Inverno de 1999. A ex-Jugoslávia explodia em confusão. A simpática cidade de Novi Sad, à beira do Danúbio, tinha sido bombardeada, sem descanso, pelos aliados, as pontes jaziam em pedaços, no rio. Os habitantes, consternados, paravam nas margens nevadas. Consternados com a guerra, com a destruição do seu mundo, com as coisas inconcebíveis que tinham sofrido. Fui visitar o velho Alexandre Tisma, um dos maiores escritores jugoslavos. Viveu ali mesmo ao lado, até morrer.

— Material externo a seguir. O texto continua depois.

import Literature.AlgebraicGeometry.Resolution.LocalBlowup
import Mathlib.RingTheory.Adjoin.FG
import Mathlib.RingTheory.Localization.AtPrime.Basic
import Mathlib.RingTheory.Noetherian.Basic
import Mathlib.RingTheory.FiniteType
import Mathlib.RingTheory.Localization.Submodule
import HarnessLib

/-!
# Route `HomologicalConductor`, crux `Globalisation` (stmt-ResolutionOfSingularities-16486), line `birth_HomologicalConductor` (v2) — stub `stub_chartStep`

One step of the tower of models: for a finitely generated `k`-subalgebra `D ⊆ O` of the field `K`
(`O` a valuation ring of `K`) and `B` the `k`-subalgebra with `B.toSubring = locAtCentre D O`
(`D` localised at the centre of `O`, read inside `K`), the blow-up chart of an ideal `I` of `B`
at an element of minimal `O`-value needs only finitely many new generators modulo units of the
next local ring (Novacoski–Spivakovsky 2014, Def. 2.11: along `I = (u₀, …, u_q)` with `ν(u₀)`
minimal, `R' = R[u₁/u₀, …, u_q/u₀]`).

Proof: `B ≅ D_{𝔪_O ∩ D}` is Noetherian (`D` is a finitely generated algebra over the field `k`,
and `locAtCentre D O` is its localisation at the centre), so `I = (g₁, …, g_r)`.  If no element
of `I` has minimal value the chart set is empty (`t = ∅`).  Otherwise fix such an `x₀` and take
`t = {gᵢ / x₀}`: each `gᵢ / x₀` is a chart element, and for a chart element `c / x` (with `x` of
minimal value too) `c / x₀ ∈ L := locAtCentre (D[t]) O` by writing `c = Σ bᵢ gᵢ` (`bᵢ ∈ B ⊆ L`),
while `x / x₀ ∈ L` is an `O`-unit, so `x₀ / x ∈ L` and `c / x = (c / x₀) (x₀ / x) ∈ L`.
-/

-- single-problem summit: the doubled namespace component `ResolutionOfSingularities` is forced
set_option linter.dupNamespace false

namespace Summit.ResolutionOfSingularities.ResolutionOfSingularities.Theorems.HomologicalConductorGlobalisation

open Literature.AlgebraicGeometry.Resolution

/-- In a valuation ring `O` of `K`: if `s ≠ 0`, `s ∈ O` and `s⁻¹ ∈ O` then `O.valuation s = 1`.
[folklore] -/
private theorem chartStep_valuation_eq_one {K : Type} [Field K] (O : ValuationSubring K)
    {s : K} (hs : s ∈ O) (hs0 : s ≠ 0) (hs' : s⁻¹ ∈ O) : O.valuation s = 1 := by
  -- adapted from `risoGlob_inv_mem_valuationSubring_iff`
  -- (Theorems/RisoStrataRisoGlobalisationCentres.lean)
  rw [← O.valuation_le_one_iff, map_inv₀] at hs'
  have hv0 : O.valuation s ≠ 0 := by rwa [Ne, map_eq_zero]
  have hle : O.valuation s ≤ 1 := (O.valuation_le_one_iff s).mpr hs
  rw [inv_le_one₀ (zero_lt_iff.mpr hv0)] at hs'
  exact le_antisymm hle hs'

/-- `B` with `B.toSubring = D_{𝔪_O ∩ D}` is Noetherian when `D ⊆ O` is a finitely generated
`k`-subalgebra of `K` (Hilbert basis theorem and Noetherianity of localisations). [folklore] -/
private theorem chartStep_isNoetherianRing {k K : Type} [Field k] [Field K] [Algebra k K]
    (O : ValuationSubring K) (D : Subalgebra k K) (hD : D.FG) (hDO : D.toSubring ≤ O.toSubring)
    (B : Subalgebra k K) (hB : B.toSubring = locAtCentre D.toSubring O) :
    IsNoetherianRing ↥B := by
  haveI : Algebra.FiniteType k ↥D := D.fg_iff_finiteType.mp hD
  haveI hDn : IsNoetherianRing ↥D := Algebra.FiniteType.isNoetherianRing k ↥D
  haveI : IsNoetherianRing ↥D.toSubring := hDn
  haveI := isLocalization_locAtCentre hDO
  haveI hL : IsNoetherianRing ↥(locAtCentre D.toSubring O) :=
    IsLocalization.isNoetherianRing (subringCentre D.toSubring O hDO).primeCompl _ inferInstance
  have hBn : IsNoetherianRing ↥B.toSubring :=
    isNoetherianRing_of_ringEquiv _ (RingEquiv.subringCongr hB).symm
  exact hBn

/-- The heart of the chart step: if `B ⊆ L = A_{𝔪_O ∩ A}`, `I = (g)` is an ideal of `B`,
`x₀ ∈ I` is nonzero of minimal `O`-value and every `gᵢ / x₀ ∈ L`, then every chart element
`c / x` (`c, x ∈ I`, `x` of minimal value) lies in `L`. [cite: NovacoskiSpivakovsky2014, Def. 2.11] -/
private theorem chartStep_subset {k K : Type} [Field k] [Field K] [Algebra k K]
    (O : ValuationSubring K) {A : Subring K} (B : Subalgebra k K)
    (hBL : ∀ z ∈ B, z ∈ locAtCentre A O) (I : Ideal ↥B) (g : Finset ↥B)
    (hg : Submodule.span ↥B (↑g : Set ↥B) = I) {x₀ : K}
    (hx₀S : x₀ ∈ ((↑) : ↥B → K) '' (I : Set ↥B)) (hx₀0 : x₀ ≠ 0)
    (hmin₀ : ∀ c' ∈ ((↑) : ↥B → K) '' (I : Set ↥B), c' * x₀⁻¹ ∈ O)
    (htL : ∀ b ∈ g, (b : K) * x₀⁻¹ ∈ locAtCentre A O) :
    {y : K | ∃ c ∈ (((↑) : ↥B → K) '' (I : Set ↥B)), ∃ x ∈ (((↑) : ↥B → K) '' (I : Set ↥B)),
      x ≠ 0 ∧ (∀ c' ∈ (((↑) : ↥B → K) '' (I : Set ↥B)), c' * x⁻¹ ∈ O) ∧ y = c * x⁻¹} ⊆
      (locAtCentre A O : Set K) := by
  -- key: `c / x₀ ∈ L` for every `c ∈ I`
  have key : ∀ c ∈ I, (c : K) * x₀⁻¹ ∈ locAtCentre A O := by
    intro c hc
    rw [← hg] at hc
    induction hc using Submodule.span_induction with
    | mem b hb => exact htL b hb
    | zero =>
      rw [ZeroMemClass.coe_zero, zero_mul]
      exact Subring.zero_mem _
    | add a b _ _ ha hb =>
      rw [AddMemClass.coe_add, add_mul]
      exact Subring.add_mem _ ha hb
    | smul r a _ ha =>
      rw [smul_eq_mul, MulMemClass.coe_mul, mul_assoc]
      exact Subring.mul_mem _ (hBL _ r.2) ha
  rintro y ⟨c, ⟨c₁, hc₁, rfl⟩, x, hxS, hx0, hmin, rfl⟩
  obtain ⟨x₁, hx₁, rfl⟩ := hxS
  have hu : (x₁ : K) * x₀⁻¹ ∈ locAtCentre A O := key x₁ hx₁
  have huO : (x₁ : K) * x₀⁻¹ ∈ O := hmin₀ _ ⟨x₁, hx₁, rfl⟩
  have huO' : ((x₁ : K) * x₀⁻¹)⁻¹ ∈ O := by
    rw [mul_inv_rev, inv_inv]
    exact hmin x₀ hx₀S
  have hv : O.valuation ((x₁ : K) * x₀⁻¹) = 1 :=
    chartStep_valuation_eq_one O huO (mul_ne_zero hx0 (inv_ne_zero hx₀0)) huO'
  have hinv : x₀ * (x₁ : K)⁻¹ ∈ locAtCentre A O := by
    have := inv_mem_locAtCentre hu hv
    rwa [mul_inv_rev, inv_inv] at this
  have hcx : (c₁ : K) * (x₁ : K)⁻¹ = ((c₁ : K) * x₀⁻¹) * (x₀ * (x₁ : K)⁻¹) := by
    rw [mul_assoc, ← mul_assoc x₀⁻¹, inv_mul_cancel₀ hx₀0, one_mul]
  change (c₁ : K) * (x₁ : K)⁻¹ ∈ locAtCentre A O
  rw [hcx]
  exact Subring.mul_mem _ (key c₁ hc₁) hinv

/-- **Chart step (finitely many chart generators suffice modulo units of the next local ring).**
For a finitely generated `k`-subalgebra `D ⊆ O` of `K`, `B` with `B.toSubring = locAtCentre D O`
and an ideal `I` of `B`, there is a finite set `t` of chart elements `c / x` (`c, x ∈ I`, `x ≠ 0`
of minimal `O`-value on `I`) such that all chart elements lie in `locAtCentre (D[t]) O`.
[cite: NovacoskiSpivakovsky2014, Def. 2.11] -/
theorem stub_chartStep {k K : Type} [Field k] [Field K] [Algebra k K] (O : ValuationSubring K)
    (D : Subalgebra k K) (hD : D.FG) (hDO : D.toSubring ≤ O.toSubring) (B : Subalgebra k K)
    (hB : B.toSubring = Literature.AlgebraicGeometry.Resolution.locAtCentre D.toSubring O)
    (I : Ideal ↥B) :
    ∃ t : Finset K, (↑t : Set K) ⊆ {y : K | ∃ c ∈ (((↑) : ↥B → K) '' (I : Set ↥B)), ∃ x ∈ (((↑) : ↥B → K) '' (I : Set ↥B)), x ≠ 0 ∧ (∀ c' ∈ (((↑) : ↥B → K) '' (I : Set ↥B)), c' * x⁻¹ ∈ O) ∧ y = c * x⁻¹} ∧ {y : K | ∃ c ∈ (((↑) : ↥B → K) '' (I : Set ↥B)), ∃ x ∈ (((↑) : ↥B → K) '' (I : Set ↥B)), x ≠ 0 ∧ (∀ c' ∈ (((↑) : ↥B → K) '' (I : Set ↥B)), c' * x⁻¹ ∈ O) ∧ y = c * x⁻¹} ⊆ (Literature.AlgebraicGeometry.Resolution.locAtCentre (Algebra.adjoin k ((D : Set K) ∪ ↑t)).toSubring O : Set K) := by
  classical
  -- `B ≅ D_{𝔪_O ∩ D}` is Noetherian, so `I` is finitely generated
  haveI := chartStep_isNoetherianRing O D hD hDO B hB
  obtain ⟨g, hg⟩ : I.FG := IsNoetherian.noetherian I
  by_cases hex : ∃ x ∈ ((↑) : ↥B → K) '' (I : Set ↥B), x ≠ 0 ∧
      ∀ c' ∈ ((↑) : ↥B → K) '' (I : Set ↥B), c' * x⁻¹ ∈ O
  swap
  · -- no element of minimal value: the chart set is empty
    refine ⟨∅, by simp, ?_⟩
    rintro y ⟨c, _, x, hx, hx0, hmin, rfl⟩
    exact absurd ⟨x, hx, hx0, hmin⟩ hex
  obtain ⟨x₀, hx₀S, hx₀0, hmin₀⟩ := hex
  refine ⟨g.image (fun b : ↥B => (b : K) * x₀⁻¹), ?_, ?_⟩
  · -- the new generators `gᵢ / x₀` are chart elements
    intro y hy
    rw [Finset.coe_image] at hy
    obtain ⟨b, hb, rfl⟩ := hy
    refine ⟨(b : K), ⟨b, ?_, rfl⟩, x₀, hx₀S, hx₀0, hmin₀, rfl⟩
    rw [SetLike.mem_coe, ← hg]
    exact Submodule.subset_span hb
  · -- every chart element lies in the next local ring `locAtCentre (D[t]) O`
    have hDL : D.toSubring ≤
        (Algebra.adjoin k ((D : Set K) ∪ ↑(g.image (fun b : ↥B => (b : K) * x₀⁻¹)))).toSubring :=
      fun z hz => Algebra.subset_adjoin (Set.mem_union_left _ hz)
    have hBL : ∀ z ∈ B, z ∈ locAtCentre
        (Algebra.adjoin k ((D : Set K) ∪ ↑(g.image (fun b : ↥B => (b : K) * x₀⁻¹)))).toSubring O := by
      intro z hz
      have hz' : z ∈ B.toSubring := hz
      rw [hB] at hz'
      exact locAtCentre_mono O hDL hz'
    refine chartStep_subset O B hBL I g hg hx₀S hx₀0 hmin₀ ?_
    intro b hb
    refine le_locAtCentre _ O (Algebra.subset_adjoin (Set.mem_union_right _ ?_))
    rw [Finset.coe_image]
    exact Set.mem_image_of_mem _ hb

end Summit.ResolutionOfSingularities.ResolutionOfSingularities.Theorems.HomologicalConductorGlobalisation
import Literature.AlgebraicGeometry.Frobenioids.DivisorMonoidCategoryTheoreticityCorProofsV
import Literature.AlgebraicGeometry.Frobenioids.UnitTrivialisationFunctoriality
import Literature.AlgebraicGeometry.Frobenioids.BaseSquareComposition
import Literature.AlgebraicGeometry.Frobenioids.BirationalizationBiratData
import Mathlib.CategoryTheory.ObjectProperty.Equivalence
import HarnessLib

/-!
# Frobenioids I, Corollary 4.11 (ii) — ASSEMBLY of the birational tower
# `C_i → C_i^birat → (C_i^birat)^un-tr → D_i` from its pieces

Mochizuki, *The geometry of Frobenioids I: the general theory*, Kyushu J. Math. **62** (2008)
293–400, kurims text proof of Cor. 4.11 (ii) p. 93 l. 30 – p. 94 l. 8 [cite: MochizukiFrdI2008, Cor. 4.11 (ii) p.93].

PROOF-ONLY (cell sub-DAG S2, sub-nodes L09–L17). For Frobenioids `C_i → F_{Φ_i}` with THE
birationalizations `C_i^birat` (`PreFrobenioid.Birat`, `toBirat`, operations `biratOps` over `0_{D_i}`; seats
abc-iut-L6-t8 / L6-t6) of ISOTROPIC type, this file assembles the base square of `Ψ` — hence the typed
Cor. 4.11 (ii) (`cor411ii_of_exists_base_equivalence'`) — from the printed pieces, taken as hypotheses in the
shapes of their sub-nodes:
* (L09) an equivalence `Ψ^birat : C₁^birat ⥲ C₂^birat` over `Ψ` (in the tree: `PreFrobenioid.mapOfEquiv`,
  `mapOfEquivFac`, `mapOfEquiv_isEquivalence`, Cor. 4.10 — seat abc-iut-L1-t10);
* (L11) `Ψ^birat`, `(Ψ^birat)⁻¹` preserve `O^×(−)` (p. 93 ll. 36–46; seat abc-iut-L1-d4);
* (L13) operations `SU_i` on `(C_i^birat)^un-tr` over `D_i` whose base factors that of `C_i^birat`
  (seat abc-iut-L1-d5: `untrFunctor`) and, for the induced `(Ψ^birat)^un-tr`, a `1`-unique base square
  (Prop. 3.11 (iii), seat abc-iut-L1-t13);
the steps L12 (`(Ψ^birat)^un-tr` via `exists_untr_oneUniqueSquare`), L14 ("composing diagrams"), L15/L16
(`1`-uniqueness, rigidity) being kernel-checked here and in `BaseSquareComposition` / `…CorProofsV`.

* `exists_base_equivalence_of_birat_pieces`: the base square; `cor411ii_of_birat_pieces`: the typed Cor. 4.11 (ii).

No statement of the paper is strengthened; nothing here is specific to the abc programme.
-/

namespace Literature.AlgebraicGeometry.Frobenioids

open CategoryTheory Opposite

universe w v v' u u'

namespace PreFrobenioid

variable {D₁ : Type u} [Category.{v} D₁] {Φ₁ : D₁ᵒᵖ ⥤ CommMonCat.{w}}
  {C₁ : Type u'} [Category.{v'} C₁] {F₁ : C₁ ⥤ ElemFrobenioid Φ₁}
  {D₂ : Type u} [Category.{v} D₂] {Φ₂ : D₂ᵒᵖ ⥤ CommMonCat.{w}}
  {C₂ : Type u'} [Category.{v'} C₂] {F₂ : C₂ ⥤ ElemFrobenioid Φ₂}

/-- **The base square of `Ψ` from the birational tower** (FrdI proof of Cor. 4.11 (ii), p. 93 l. 30 –
p. 94 l. 7): given the birationalizations `C_i^birat` of isotropic type, an equivalence
`Ψ^birat : C₁^birat ⥲ C₂^birat` with `Ψ^birat ∘ (C₁ → C₁^birat) ≅ (C₂ → C₂^birat) ∘ Ψ` such that `Ψ^birat` and
its quasi-inverse preserve `O^×(−)`, operations `SU_i` on `(C_i^birat)^un-tr` whose base factors that of
`C_i^birat`, and — for every `(Ψ^birat)^un-tr` `1`-commuting with `Ψ^birat` over the projections — a `1`-unique
base square (Prop. 3.11 (iii)), there is an equivalence `Ψ^Base : D₁ ⥲ D₂` with `Base₂ ∘ Ψ ≅ Ψ^Base ∘ Base₁`.
[cite: MochizukiFrdI2008, Cor. 4.11 (ii) p.93] -/
theorem exists_base_equivalence_of_birat_pieces (hF₁ : IsFrobenioid F₁) (hsq₁ : HasBiratSquares F₁)
    (hF₂ : IsFrobenioid F₂) (hsq₂ : HasBiratSquares F₂) (Ψ : C₁ ≌ C₂)
    (hiso₁ : (biratOps hF₁ hsq₁).IsOfIsotropicType) (hiso₂ : (biratOps hF₂ hsq₂).IsOfIsotropicType)
    (Eb : Birat F₁ hF₁ hsq₁ ≌ Birat F₂ hF₂ hsq₂)
    (sq : toBirat F₁ hF₁ hsq₁ ⋙ Eb.functor ≅ Ψ.functor ⋙ toBirat F₂ hF₂ hsq₂)
    (hunits : ∀ (X : Birat F₁ hF₁ hsq₁) (u : Aut X), u ∈ (biratOps hF₁ hsq₁).unitsSubgroup X →
      Eb.functor.mapIso u ∈ (biratOps hF₂ hsq₂).unitsSubgroup (Eb.functor.obj X))
    (hunits' : ∀ (Y : Birat F₂ hF₂ hsq₂) (u : Aut Y), u ∈ (biratOps hF₂ hsq₂).unitsSubgroup Y →
      Eb.inverse.mapIso u ∈ (biratOps hF₁ hsq₁).unitsSubgroup (Eb.inverse.obj Y))
    (SU₁ : PreFrobenioidData.{w} (biratOps hF₁ hsq₁).Untr D₁)
    (SU₂ : PreFrobenioidData.{w} (biratOps hF₂ hsq₂).Untr D₂)
    (ιU₁ : (biratOps hF₁ hsq₁).toUntr ⋙ SU₁.base ≅ (biratOps hF₁ hsq₁).istrι ⋙ (biratOps hF₁ hsq₁).base)
    (ιU₂ : (biratOps hF₂ hsq₂).toUntr ⋙ SU₂.base ≅ (biratOps hF₂ hsq₂).istrι ⋙ (biratOps hF₂ hsq₂).base)
    (hU : ∀ (G : (biratOps hF₁ hsq₁).Istr ≌ (biratOps hF₂ hsq₂).Istr)
      (ΨU : (biratOps hF₁ hsq₁).Untr ⥤ (biratOps hF₂ hsq₂).Untr),
      ΨU.IsEquivalence → OneCommutes G.functor (biratOps hF₂ hsq₂).toUntr (biratOps hF₁ hsq₁).toUntr ΨU →
        ∃ ΨBase : D₁ ⥤ D₂, ΨBase.IsEquivalence ∧ OneCommutes ΨU SU₂.base SU₁.base ΨBase) :
    ∃ ΨBase : D₁ ⥤ D₂, ΨBase.IsEquivalence ∧
      OneCommutes Ψ.functor (PreFrobenioidData.ofFunctor Φ₂ F₂).base (PreFrobenioidData.ofFunctor Φ₁ F₁).base ΨBase := by
  -- the isotropic objects of `C_i^birat` are all objects
  let P := (biratOps hF₁ hsq₁).isotropicObjects
  let Q := (biratOps hF₂ hsq₂).isotropicObjects
  haveI : Q.IsClosedUnderIsomorphisms := ⟨fun _ _ => hiso₂.obj _⟩
  have hPQ : Q.inverseImage Eb.functor = P := by
    funext X
    exact propext ⟨fun _ => hiso₁.obj X, fun _ => hiso₂.obj _⟩
  -- `Ψ^birat` on the isotropic objects (L12, first half)
  let G : (biratOps hF₁ hsq₁).Istr ≌ (biratOps hF₂ hsq₂).Istr := Eb.congrFullSubcategory hPQ
  have hG := PreFrobenioidData.unitEquiv_map_of_units _ _ G.functor fun X δ hδ =>
    ⟨Eb.functor.mapIso δ, hunits X.obj δ hδ, rfl⟩
  have hG' := PreFrobenioidData.unitEquiv_map_of_units _ _ G.inverse fun Y δ hδ =>
    ⟨Eb.inverse.mapIso δ, hunits' Y.obj δ hδ, rfl⟩
  -- `(Ψ^birat)^un-tr` (L12, second half) and its base square (L13)
  obtain ⟨ΨU, hEqU, hsqU, -⟩ := PreFrobenioidData.exists_untr_oneUniqueSquare _ _ G hG hG'
  haveI := hEqU
  obtain ⟨ΨBase, hEqB, hsqB⟩ := hU G ΨU hEqU hsqU
  refine ⟨ΨBase, hEqB, ?_⟩
  -- the functors `C_i → C_i^birat → (C_i^birat)^istr → (C_i^birat)^un-tr`
  let L₁ : C₁ ⥤ (biratOps hF₁ hsq₁).Istr := P.lift (toBirat F₁ hF₁ hsq₁) fun A => hiso₁.obj _
  let L₂ : C₂ ⥤ (biratOps hF₂ hsq₂).Istr := Q.lift (toBirat F₂ hF₂ hsq₂) fun A => hiso₂.obj _
  -- `Base_i` factors through `C_i → (C_i^birat)^un-tr`
  have ι₁ : (L₁ ⋙ (biratOps hF₁ hsq₁).toUntr) ⋙ SU₁.base ≅ (PreFrobenioidData.ofFunctor Φ₁ F₁).base :=
    Functor.associator _ _ _ ≪≫ Functor.isoWhiskerLeft L₁ ιU₁ ≪≫ (Functor.associator _ _ _).symm ≪≫
      Functor.isoWhiskerRight (P.liftCompιIso _ _) _ ≪≫ biratOverBase hF₁ hsq₁
  have ι₂ : (L₂ ⋙ (biratOps hF₂ hsq₂).toUntr) ⋙ SU₂.base ≅ (PreFrobenioidData.ofFunctor Φ₂ F₂).base :=
    Functor.associator _ _ _ ≪≫ Functor.isoWhiskerLeft L₂ ιU₂ ≪≫ (Functor.associator _ _ _).symm ≪≫
      Functor.isoWhiskerRight (Q.liftCompιIso _ _) _ ≪≫ biratOverBase hF₂ hsq₂
  -- `Ψ` over `C_i → (C_i^birat)^istr`: the square `sq` lifted to the full subcategories
  have sqI : L₁ ⋙ G.functor ≅ Ψ.functor ⋙ L₂ :=
    (Q.fullyFaithfulι.whiskeringRight C₁).preimageIso sq
  -- `Ψ` over `C_i → (C_i^birat)^un-tr`
  obtain ⟨τ⟩ := hsqU
  have hT : OneCommutes Ψ.functor (L₂ ⋙ (biratOps hF₂ hsq₂).toUntr) (L₁ ⋙ (biratOps hF₁ hsq₁).toUntr) ΨU :=
    ⟨(Functor.associator _ _ _).symm ≪≫ Functor.isoWhiskerRight sqI.symm _ ≪≫ Functor.associator _ _ _ ≪≫
      Functor.isoWhiskerLeft L₁ τ ≪≫ (Functor.associator _ _ _).symm⟩
  exact PreFrobenioidData.oneCommutes_base_of_tower _ _ Ψ SU₁ SU₂ _ _ ι₁ ι₂ ΨU hT ΨBase hsqB

/-- **Corollary 4.11 (ii) from the birational pieces** (FrdI pp. 93–94): under the hypotheses of
`exists_base_equivalence_of_birat_pieces`, the typed Cor. 4.11 (ii) holds for `Ψ` (`1`-uniqueness and
rigidity for slim bases being automatic for Frobenioids, `cor411ii_of_exists_base_equivalence'`).
[cite: MochizukiFrdI2008, Cor. 4.11 (ii) p.91] -/
theorem cor411ii_of_birat_pieces (hF₁ : IsFrobenioid F₁) (hsq₁ : HasBiratSquares F₁)
    (hF₂ : IsFrobenioid F₂) (hsq₂ : HasBiratSquares F₂) (Ψ : C₁ ≌ C₂)
    (hiso₁ : (biratOps hF₁ hsq₁).IsOfIsotropicType) (hiso₂ : (biratOps hF₂ hsq₂).IsOfIsotropicType)
    (Eb : Birat F₁ hF₁ hsq₁ ≌ Birat F₂ hF₂ hsq₂)
    (sq : toBirat F₁ hF₁ hsq₁ ⋙ Eb.functor ≅ Ψ.functor ⋙ toBirat F₂ hF₂ hsq₂)
    (hunits : ∀ (X : Birat F₁ hF₁ hsq₁) (u : Aut X), u ∈ (biratOps hF₁ hsq₁).unitsSubgroup X →
      Eb.functor.mapIso u ∈ (biratOps hF₂ hsq₂).unitsSubgroup (Eb.functor.obj X))
    (hunits' : ∀ (Y : Birat F₂ hF₂ hsq₂) (u : Aut Y), u ∈ (biratOps hF₂ hsq₂).unitsSubgroup Y →
      Eb.inverse.mapIso u ∈ (biratOps hF₁ hsq₁).unitsSubgroup (Eb.inverse.obj Y))
    (SU₁ : PreFrobenioidData.{w} (biratOps hF₁ hsq₁).Untr D₁)
    (SU₂ : PreFrobenioidData.{w} (biratOps hF₂ hsq₂).Untr D₂)
    (ιU₁ : (biratOps hF₁ hsq₁).toUntr ⋙ SU₁.base ≅ (biratOps hF₁ hsq₁).istrι ⋙ (biratOps hF₁ hsq₁).base)
    (ιU₂ : (biratOps hF₂ hsq₂).toUntr ⋙ SU₂.base ≅ (biratOps hF₂ hsq₂).istrι ⋙ (biratOps hF₂ hsq₂).base)
    (hU : ∀ (G : (biratOps hF₁ hsq₁).Istr ≌ (biratOps hF₂ hsq₂).Istr)
      (ΨU : (biratOps hF₁ hsq₁).Untr ⥤ (biratOps hF₂ hsq₂).Untr),
      ΨU.IsEquivalence → OneCommutes G.functor (biratOps hF₂ hsq₂).toUntr (biratOps hF₁ hsq₁).toUntr ΨU →
        ∃ ΨBase : D₁ ⥤ D₂, ΨBase.IsEquivalence ∧ OneCommutes ΨU SU₂.base SU₁.base ΨBase) :
    (PreFrobenioidData.ofFunctor Φ₁ F₁).Cor411ii (PreFrobenioidData.ofFunctor Φ₂ F₂) Ψ :=
  cor411ii_of_exists_base_equivalence' F₁ F₂ Ψ hF₁ hF₂
    (exists_base_equivalence_of_birat_pieces hF₁ hsq₁ hF₂ hsq₂ Ψ hiso₁ hiso₂ Eb sq hunits hunits' SU₁ SU₂ ιU₁ ιU₂ hU)

end PreFrobenioid

end Literature.AlgebraicGeometry.Frobenioids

Quando lhe perguntei como se sentia, num país destruído, contou-me a história de Jackie, o seu cão. Num dia de inverno, o animal fugiu de casa, seguindo ao longo do Danúbio e, sem que se saiba como, aterrou num bloco de gelo. Algumas crianças do bairro vieram avisar o dono: “Senhor Tisma, o seu cão está a afogar-se!” O escritor saiu a correr, em direção ao local que lhe indicavam, e começou a chamar o cão pelo nome, mas o animal, em cima do bloco de gelo, não se mexia, como se estivesse congelado. Estava em estado de choque. Por fim, uma das crianças conseguiu agarrá-lo pela pele do pescoço. “É assim que estamos, neste momento”, disse Tisma. “Estamos como congelados, em cima de um bloco de gelo, não sabemos o que fazer e, enquanto esperamos, deixamo-nos arrastar pela corrente”.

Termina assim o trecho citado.